Return only the lines from the top of the material through the line marked by "v) = f^*u ⌣ g^*v", unaltered.

-- Data supplied follows --

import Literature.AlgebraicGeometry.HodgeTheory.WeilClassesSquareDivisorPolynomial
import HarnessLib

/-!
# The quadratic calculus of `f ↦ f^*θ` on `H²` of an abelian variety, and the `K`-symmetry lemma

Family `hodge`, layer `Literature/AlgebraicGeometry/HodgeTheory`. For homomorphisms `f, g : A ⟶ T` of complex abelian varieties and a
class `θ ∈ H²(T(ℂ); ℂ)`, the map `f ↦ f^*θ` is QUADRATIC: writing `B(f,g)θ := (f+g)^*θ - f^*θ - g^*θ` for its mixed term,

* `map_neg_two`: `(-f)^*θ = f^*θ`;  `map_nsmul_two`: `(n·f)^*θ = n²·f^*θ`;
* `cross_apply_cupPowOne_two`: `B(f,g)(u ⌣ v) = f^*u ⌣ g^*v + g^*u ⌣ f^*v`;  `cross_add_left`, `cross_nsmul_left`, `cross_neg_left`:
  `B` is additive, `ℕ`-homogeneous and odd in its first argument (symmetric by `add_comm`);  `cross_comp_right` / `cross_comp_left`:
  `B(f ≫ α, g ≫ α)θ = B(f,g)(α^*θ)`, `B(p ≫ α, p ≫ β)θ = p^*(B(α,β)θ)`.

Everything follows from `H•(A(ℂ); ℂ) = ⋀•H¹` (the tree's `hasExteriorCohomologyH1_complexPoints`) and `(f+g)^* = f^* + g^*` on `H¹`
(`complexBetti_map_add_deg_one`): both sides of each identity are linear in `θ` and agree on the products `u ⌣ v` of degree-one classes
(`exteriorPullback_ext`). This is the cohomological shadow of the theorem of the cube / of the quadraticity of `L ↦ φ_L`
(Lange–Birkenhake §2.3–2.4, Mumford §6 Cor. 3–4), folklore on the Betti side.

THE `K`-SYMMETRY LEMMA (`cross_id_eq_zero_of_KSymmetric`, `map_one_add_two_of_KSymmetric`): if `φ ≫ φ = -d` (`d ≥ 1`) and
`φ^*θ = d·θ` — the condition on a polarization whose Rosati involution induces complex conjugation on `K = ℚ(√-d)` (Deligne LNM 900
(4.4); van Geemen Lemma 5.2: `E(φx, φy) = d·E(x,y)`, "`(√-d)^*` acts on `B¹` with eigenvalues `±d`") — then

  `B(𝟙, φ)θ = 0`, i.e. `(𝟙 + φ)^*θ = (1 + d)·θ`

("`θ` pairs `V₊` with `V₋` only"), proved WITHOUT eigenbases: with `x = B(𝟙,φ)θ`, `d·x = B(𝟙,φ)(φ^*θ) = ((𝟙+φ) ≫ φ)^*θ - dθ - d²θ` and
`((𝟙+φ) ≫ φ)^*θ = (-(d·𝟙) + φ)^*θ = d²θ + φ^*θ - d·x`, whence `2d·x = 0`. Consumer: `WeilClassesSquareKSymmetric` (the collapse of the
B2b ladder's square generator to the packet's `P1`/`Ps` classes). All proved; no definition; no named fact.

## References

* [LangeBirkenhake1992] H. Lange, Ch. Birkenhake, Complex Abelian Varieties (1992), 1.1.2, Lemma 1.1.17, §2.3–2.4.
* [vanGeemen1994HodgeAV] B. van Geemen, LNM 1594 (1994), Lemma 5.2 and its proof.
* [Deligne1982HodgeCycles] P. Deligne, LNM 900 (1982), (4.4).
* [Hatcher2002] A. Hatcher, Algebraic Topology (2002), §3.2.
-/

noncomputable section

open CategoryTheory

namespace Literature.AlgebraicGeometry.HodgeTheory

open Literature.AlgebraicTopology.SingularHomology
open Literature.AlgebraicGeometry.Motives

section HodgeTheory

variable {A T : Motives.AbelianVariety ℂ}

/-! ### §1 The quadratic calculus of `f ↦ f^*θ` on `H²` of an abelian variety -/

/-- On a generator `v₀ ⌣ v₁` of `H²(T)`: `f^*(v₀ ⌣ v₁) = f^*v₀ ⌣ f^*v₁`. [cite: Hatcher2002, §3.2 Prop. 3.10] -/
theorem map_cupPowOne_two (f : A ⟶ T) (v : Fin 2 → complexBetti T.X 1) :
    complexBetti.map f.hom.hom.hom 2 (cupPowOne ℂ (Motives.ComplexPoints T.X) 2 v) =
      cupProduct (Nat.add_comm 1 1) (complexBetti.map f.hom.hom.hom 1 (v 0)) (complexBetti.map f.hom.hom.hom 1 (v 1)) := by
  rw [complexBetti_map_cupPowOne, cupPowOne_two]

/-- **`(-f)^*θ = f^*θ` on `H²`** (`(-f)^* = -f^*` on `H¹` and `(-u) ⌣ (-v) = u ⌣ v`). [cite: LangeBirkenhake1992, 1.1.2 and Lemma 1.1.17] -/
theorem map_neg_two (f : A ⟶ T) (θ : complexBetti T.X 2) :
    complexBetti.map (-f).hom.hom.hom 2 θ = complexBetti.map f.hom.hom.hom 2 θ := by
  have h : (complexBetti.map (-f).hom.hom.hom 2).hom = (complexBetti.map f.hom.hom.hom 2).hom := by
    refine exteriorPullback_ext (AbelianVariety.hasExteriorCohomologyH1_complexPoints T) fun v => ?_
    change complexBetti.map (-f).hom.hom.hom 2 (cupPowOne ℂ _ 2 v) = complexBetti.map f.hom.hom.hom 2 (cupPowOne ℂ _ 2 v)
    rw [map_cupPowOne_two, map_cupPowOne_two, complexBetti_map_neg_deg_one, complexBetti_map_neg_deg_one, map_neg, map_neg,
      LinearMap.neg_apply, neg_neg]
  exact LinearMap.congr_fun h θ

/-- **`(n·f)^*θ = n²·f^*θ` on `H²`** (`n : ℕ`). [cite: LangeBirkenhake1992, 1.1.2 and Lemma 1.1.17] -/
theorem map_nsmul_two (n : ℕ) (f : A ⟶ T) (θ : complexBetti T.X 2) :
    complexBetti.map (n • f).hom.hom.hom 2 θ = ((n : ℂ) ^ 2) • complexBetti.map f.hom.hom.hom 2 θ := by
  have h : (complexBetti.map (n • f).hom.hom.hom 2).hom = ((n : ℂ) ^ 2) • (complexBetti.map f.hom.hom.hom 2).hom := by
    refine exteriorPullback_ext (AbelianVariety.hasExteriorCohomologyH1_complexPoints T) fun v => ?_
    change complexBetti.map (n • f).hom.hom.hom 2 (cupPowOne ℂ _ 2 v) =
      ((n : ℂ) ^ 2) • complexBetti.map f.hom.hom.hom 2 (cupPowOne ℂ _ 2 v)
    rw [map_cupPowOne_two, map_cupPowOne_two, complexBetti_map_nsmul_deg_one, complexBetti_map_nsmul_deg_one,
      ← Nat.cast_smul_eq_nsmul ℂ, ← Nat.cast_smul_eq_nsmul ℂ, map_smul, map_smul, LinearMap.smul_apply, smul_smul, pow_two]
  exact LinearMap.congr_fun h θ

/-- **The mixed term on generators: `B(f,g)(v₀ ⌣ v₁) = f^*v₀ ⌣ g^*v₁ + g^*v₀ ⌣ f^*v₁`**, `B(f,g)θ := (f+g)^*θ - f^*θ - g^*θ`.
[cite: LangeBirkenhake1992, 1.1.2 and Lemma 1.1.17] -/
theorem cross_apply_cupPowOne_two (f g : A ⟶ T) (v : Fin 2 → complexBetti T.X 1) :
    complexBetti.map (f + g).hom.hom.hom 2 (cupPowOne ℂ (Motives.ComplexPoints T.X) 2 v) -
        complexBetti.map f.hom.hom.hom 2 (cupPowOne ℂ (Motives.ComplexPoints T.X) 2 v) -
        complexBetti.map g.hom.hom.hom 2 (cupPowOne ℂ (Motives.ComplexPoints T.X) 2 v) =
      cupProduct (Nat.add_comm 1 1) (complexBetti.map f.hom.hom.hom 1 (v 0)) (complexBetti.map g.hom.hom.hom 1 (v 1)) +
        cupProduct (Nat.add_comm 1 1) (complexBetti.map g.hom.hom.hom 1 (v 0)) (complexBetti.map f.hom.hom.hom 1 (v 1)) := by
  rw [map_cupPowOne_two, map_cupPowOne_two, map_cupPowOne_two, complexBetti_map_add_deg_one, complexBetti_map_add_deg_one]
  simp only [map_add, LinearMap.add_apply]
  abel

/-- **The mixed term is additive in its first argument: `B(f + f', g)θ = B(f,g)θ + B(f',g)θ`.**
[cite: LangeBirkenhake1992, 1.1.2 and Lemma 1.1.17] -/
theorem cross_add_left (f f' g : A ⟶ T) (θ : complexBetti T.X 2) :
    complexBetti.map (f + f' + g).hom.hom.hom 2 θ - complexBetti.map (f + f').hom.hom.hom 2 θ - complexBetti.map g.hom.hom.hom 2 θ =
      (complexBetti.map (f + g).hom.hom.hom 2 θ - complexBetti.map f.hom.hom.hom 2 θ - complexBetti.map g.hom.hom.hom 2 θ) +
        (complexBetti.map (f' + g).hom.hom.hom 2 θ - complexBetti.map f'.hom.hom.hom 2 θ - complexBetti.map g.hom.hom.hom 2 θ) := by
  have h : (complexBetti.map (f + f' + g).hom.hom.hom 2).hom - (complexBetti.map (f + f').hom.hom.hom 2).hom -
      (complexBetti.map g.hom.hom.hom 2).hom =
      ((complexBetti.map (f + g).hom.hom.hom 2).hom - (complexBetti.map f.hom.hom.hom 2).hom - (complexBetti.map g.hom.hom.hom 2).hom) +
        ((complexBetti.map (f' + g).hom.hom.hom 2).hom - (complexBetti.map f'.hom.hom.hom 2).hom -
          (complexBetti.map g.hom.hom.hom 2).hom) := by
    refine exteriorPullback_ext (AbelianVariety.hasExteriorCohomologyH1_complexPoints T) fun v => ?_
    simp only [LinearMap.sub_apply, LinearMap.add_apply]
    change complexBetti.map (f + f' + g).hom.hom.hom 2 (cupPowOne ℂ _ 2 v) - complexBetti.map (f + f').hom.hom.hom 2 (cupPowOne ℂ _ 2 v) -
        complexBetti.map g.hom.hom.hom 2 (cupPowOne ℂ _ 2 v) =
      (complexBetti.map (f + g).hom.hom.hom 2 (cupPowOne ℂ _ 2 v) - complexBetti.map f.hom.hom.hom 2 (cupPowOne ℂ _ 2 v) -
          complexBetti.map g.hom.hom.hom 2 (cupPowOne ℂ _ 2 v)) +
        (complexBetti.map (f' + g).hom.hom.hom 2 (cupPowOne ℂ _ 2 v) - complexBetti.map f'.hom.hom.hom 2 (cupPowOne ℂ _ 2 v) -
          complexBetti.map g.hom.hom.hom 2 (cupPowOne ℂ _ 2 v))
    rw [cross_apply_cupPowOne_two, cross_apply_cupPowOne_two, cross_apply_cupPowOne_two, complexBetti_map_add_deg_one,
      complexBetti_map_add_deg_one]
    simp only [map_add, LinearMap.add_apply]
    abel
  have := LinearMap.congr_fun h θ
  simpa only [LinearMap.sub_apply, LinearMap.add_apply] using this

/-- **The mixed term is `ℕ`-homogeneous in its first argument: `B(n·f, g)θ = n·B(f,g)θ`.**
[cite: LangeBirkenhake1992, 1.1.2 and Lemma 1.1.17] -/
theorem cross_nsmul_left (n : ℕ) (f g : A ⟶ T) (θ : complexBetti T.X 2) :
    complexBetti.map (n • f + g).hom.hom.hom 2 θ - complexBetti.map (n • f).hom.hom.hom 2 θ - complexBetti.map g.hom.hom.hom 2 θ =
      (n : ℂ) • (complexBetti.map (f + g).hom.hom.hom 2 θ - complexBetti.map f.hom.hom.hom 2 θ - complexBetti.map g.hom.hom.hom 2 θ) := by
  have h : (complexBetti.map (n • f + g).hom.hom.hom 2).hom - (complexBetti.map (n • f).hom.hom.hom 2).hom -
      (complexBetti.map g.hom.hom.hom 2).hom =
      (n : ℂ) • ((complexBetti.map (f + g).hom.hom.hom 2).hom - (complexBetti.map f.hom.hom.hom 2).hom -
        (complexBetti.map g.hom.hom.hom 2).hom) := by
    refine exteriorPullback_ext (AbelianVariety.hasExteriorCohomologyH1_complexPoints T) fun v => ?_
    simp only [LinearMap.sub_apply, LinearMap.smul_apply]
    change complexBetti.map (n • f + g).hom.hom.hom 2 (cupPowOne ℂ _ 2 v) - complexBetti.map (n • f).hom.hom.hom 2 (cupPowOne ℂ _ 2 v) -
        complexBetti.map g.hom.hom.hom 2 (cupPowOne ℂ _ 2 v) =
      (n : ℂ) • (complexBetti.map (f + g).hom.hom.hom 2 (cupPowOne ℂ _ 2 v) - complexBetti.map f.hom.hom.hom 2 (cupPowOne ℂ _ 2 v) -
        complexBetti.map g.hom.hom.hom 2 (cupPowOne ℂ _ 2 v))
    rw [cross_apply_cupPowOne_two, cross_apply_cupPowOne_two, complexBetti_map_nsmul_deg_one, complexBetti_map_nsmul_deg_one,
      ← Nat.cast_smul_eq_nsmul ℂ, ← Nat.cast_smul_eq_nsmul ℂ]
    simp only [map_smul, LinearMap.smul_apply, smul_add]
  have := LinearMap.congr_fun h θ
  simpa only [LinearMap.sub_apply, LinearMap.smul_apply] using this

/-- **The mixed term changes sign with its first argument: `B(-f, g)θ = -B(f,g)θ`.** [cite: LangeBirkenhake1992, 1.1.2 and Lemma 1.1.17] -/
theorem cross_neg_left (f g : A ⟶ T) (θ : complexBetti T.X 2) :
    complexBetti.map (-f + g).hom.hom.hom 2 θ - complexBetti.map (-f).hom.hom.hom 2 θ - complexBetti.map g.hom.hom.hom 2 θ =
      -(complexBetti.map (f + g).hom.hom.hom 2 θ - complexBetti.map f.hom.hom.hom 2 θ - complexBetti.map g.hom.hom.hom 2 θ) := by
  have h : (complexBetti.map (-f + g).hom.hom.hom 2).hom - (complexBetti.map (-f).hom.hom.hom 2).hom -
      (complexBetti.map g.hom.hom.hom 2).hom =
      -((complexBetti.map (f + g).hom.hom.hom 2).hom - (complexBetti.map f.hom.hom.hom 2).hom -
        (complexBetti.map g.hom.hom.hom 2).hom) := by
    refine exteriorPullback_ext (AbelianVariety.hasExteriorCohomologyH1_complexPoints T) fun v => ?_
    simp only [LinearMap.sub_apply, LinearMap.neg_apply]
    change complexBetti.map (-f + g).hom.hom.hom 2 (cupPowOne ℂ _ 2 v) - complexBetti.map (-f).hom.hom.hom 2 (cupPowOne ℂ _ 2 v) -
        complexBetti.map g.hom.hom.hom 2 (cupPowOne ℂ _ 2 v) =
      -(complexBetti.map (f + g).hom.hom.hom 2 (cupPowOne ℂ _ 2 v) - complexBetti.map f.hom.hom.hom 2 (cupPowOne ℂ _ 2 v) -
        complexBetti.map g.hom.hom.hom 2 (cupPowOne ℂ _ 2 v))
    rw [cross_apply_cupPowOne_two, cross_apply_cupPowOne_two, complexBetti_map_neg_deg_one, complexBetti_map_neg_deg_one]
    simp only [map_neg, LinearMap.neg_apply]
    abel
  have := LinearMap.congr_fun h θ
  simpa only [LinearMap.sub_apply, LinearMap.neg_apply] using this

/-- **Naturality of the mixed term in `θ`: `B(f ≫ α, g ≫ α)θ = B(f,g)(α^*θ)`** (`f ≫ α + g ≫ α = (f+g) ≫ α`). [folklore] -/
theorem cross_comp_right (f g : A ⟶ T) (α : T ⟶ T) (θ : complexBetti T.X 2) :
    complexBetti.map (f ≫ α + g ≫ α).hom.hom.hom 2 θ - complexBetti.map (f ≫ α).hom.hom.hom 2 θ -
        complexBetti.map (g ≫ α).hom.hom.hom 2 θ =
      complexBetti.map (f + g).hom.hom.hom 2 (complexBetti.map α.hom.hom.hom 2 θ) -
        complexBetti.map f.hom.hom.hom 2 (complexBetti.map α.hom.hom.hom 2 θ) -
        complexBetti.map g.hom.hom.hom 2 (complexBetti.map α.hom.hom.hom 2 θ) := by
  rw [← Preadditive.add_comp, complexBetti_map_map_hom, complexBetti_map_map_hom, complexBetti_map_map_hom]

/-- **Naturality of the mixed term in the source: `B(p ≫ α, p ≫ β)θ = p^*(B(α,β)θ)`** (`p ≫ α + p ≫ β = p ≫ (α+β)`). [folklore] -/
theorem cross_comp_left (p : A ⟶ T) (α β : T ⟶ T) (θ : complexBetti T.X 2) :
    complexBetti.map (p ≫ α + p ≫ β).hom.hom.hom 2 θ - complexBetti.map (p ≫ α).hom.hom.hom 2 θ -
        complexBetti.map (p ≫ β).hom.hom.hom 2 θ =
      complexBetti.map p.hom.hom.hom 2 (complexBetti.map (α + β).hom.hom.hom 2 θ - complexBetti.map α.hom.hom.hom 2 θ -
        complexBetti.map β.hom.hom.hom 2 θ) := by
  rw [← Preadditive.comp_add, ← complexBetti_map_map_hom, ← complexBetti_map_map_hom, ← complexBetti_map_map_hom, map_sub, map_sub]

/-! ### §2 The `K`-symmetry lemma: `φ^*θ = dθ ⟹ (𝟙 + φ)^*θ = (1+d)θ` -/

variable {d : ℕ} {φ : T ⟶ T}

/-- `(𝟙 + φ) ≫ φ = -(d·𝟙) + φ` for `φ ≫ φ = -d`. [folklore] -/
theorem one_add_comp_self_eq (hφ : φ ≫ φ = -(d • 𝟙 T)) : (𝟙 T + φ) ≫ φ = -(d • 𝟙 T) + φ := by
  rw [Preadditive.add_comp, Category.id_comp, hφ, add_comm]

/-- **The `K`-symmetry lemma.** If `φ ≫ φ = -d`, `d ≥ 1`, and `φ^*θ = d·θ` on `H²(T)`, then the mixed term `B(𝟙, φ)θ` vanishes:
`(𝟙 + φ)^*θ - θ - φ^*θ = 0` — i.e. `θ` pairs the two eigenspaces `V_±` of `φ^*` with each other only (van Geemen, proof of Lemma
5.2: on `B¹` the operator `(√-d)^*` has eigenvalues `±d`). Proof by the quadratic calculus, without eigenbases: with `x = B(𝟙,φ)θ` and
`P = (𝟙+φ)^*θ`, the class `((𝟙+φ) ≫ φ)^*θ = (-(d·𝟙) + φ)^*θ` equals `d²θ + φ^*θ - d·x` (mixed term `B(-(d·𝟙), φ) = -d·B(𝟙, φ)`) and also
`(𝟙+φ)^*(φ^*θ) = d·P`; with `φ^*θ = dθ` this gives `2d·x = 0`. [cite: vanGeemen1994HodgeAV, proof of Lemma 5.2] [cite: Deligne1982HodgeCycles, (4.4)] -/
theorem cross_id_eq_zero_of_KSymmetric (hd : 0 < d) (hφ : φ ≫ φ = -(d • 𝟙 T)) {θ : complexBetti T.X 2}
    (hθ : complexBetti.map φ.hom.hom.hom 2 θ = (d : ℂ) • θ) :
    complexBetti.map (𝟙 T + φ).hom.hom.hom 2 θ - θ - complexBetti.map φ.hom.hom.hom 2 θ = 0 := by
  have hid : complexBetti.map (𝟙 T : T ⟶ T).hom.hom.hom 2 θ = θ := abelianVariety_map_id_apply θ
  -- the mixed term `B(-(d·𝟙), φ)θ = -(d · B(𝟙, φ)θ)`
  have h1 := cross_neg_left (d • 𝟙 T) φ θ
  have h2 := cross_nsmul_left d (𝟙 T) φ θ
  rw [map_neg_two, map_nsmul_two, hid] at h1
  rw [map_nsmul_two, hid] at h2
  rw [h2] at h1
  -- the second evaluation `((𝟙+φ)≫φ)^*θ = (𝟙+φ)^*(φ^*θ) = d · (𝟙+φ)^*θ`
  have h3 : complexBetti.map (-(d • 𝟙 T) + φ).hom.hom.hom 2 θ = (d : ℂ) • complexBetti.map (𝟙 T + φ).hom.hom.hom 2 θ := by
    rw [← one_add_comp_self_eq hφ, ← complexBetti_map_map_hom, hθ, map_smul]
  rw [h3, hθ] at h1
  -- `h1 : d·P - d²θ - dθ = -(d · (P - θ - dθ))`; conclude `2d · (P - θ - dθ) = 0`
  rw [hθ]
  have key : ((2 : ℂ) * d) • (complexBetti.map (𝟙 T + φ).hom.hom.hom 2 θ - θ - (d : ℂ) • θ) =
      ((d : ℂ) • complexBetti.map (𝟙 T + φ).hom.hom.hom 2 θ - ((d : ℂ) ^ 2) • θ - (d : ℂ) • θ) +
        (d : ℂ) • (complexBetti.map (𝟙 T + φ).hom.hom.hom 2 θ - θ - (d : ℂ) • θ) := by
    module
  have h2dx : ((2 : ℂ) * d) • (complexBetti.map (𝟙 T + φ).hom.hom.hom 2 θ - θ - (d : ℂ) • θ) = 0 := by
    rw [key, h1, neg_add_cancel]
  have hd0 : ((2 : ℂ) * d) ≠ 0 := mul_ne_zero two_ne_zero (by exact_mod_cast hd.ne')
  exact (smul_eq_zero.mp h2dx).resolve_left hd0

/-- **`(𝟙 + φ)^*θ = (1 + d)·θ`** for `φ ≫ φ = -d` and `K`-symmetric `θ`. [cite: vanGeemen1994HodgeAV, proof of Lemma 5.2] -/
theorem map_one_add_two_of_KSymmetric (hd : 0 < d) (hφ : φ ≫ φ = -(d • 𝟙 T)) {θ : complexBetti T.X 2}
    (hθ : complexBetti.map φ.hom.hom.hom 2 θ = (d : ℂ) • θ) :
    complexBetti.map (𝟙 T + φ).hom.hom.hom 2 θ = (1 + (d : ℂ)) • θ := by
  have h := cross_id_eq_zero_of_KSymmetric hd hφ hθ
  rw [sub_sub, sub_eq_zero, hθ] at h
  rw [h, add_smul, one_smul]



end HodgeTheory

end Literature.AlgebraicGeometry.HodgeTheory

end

-- Data supplied concluded --

Output:
import Literature.AlgebraicGeometry.HodgeTheory.WeilClassesSquareDivisorPolynomial
import HarnessLib

/-!
# The quadratic calculus of `f ↦ f^*θ` on `H²` of an abelian variety, and the `K`-symmetry lemma

Family `hodge`, layer `Literature/AlgebraicGeometry/HodgeTheory`. For homomorphisms `f, g : A ⟶ T` of complex abelian varieties and a
class `θ ∈ H²(T(ℂ); ℂ)`, the map `f ↦ f^*θ` is QUADRATIC: writing `B(f,g)θ := (f+g)^*θ - f^*θ - g^*θ` for its mixed term,

* `map_neg_two`: `(-f)^*θ = f^*θ`;  `map_nsmul_two`: `(n·f)^*θ = n²·f^*θ`;
* `cross_apply_cupPowOne_two`: `B(f,g)(u ⌣ v) = f^*u ⌣ g^*v + g^*u ⌣ f^*v`;  `cross_add_left`, `cross_nsmul_left`, `cross_neg_left`:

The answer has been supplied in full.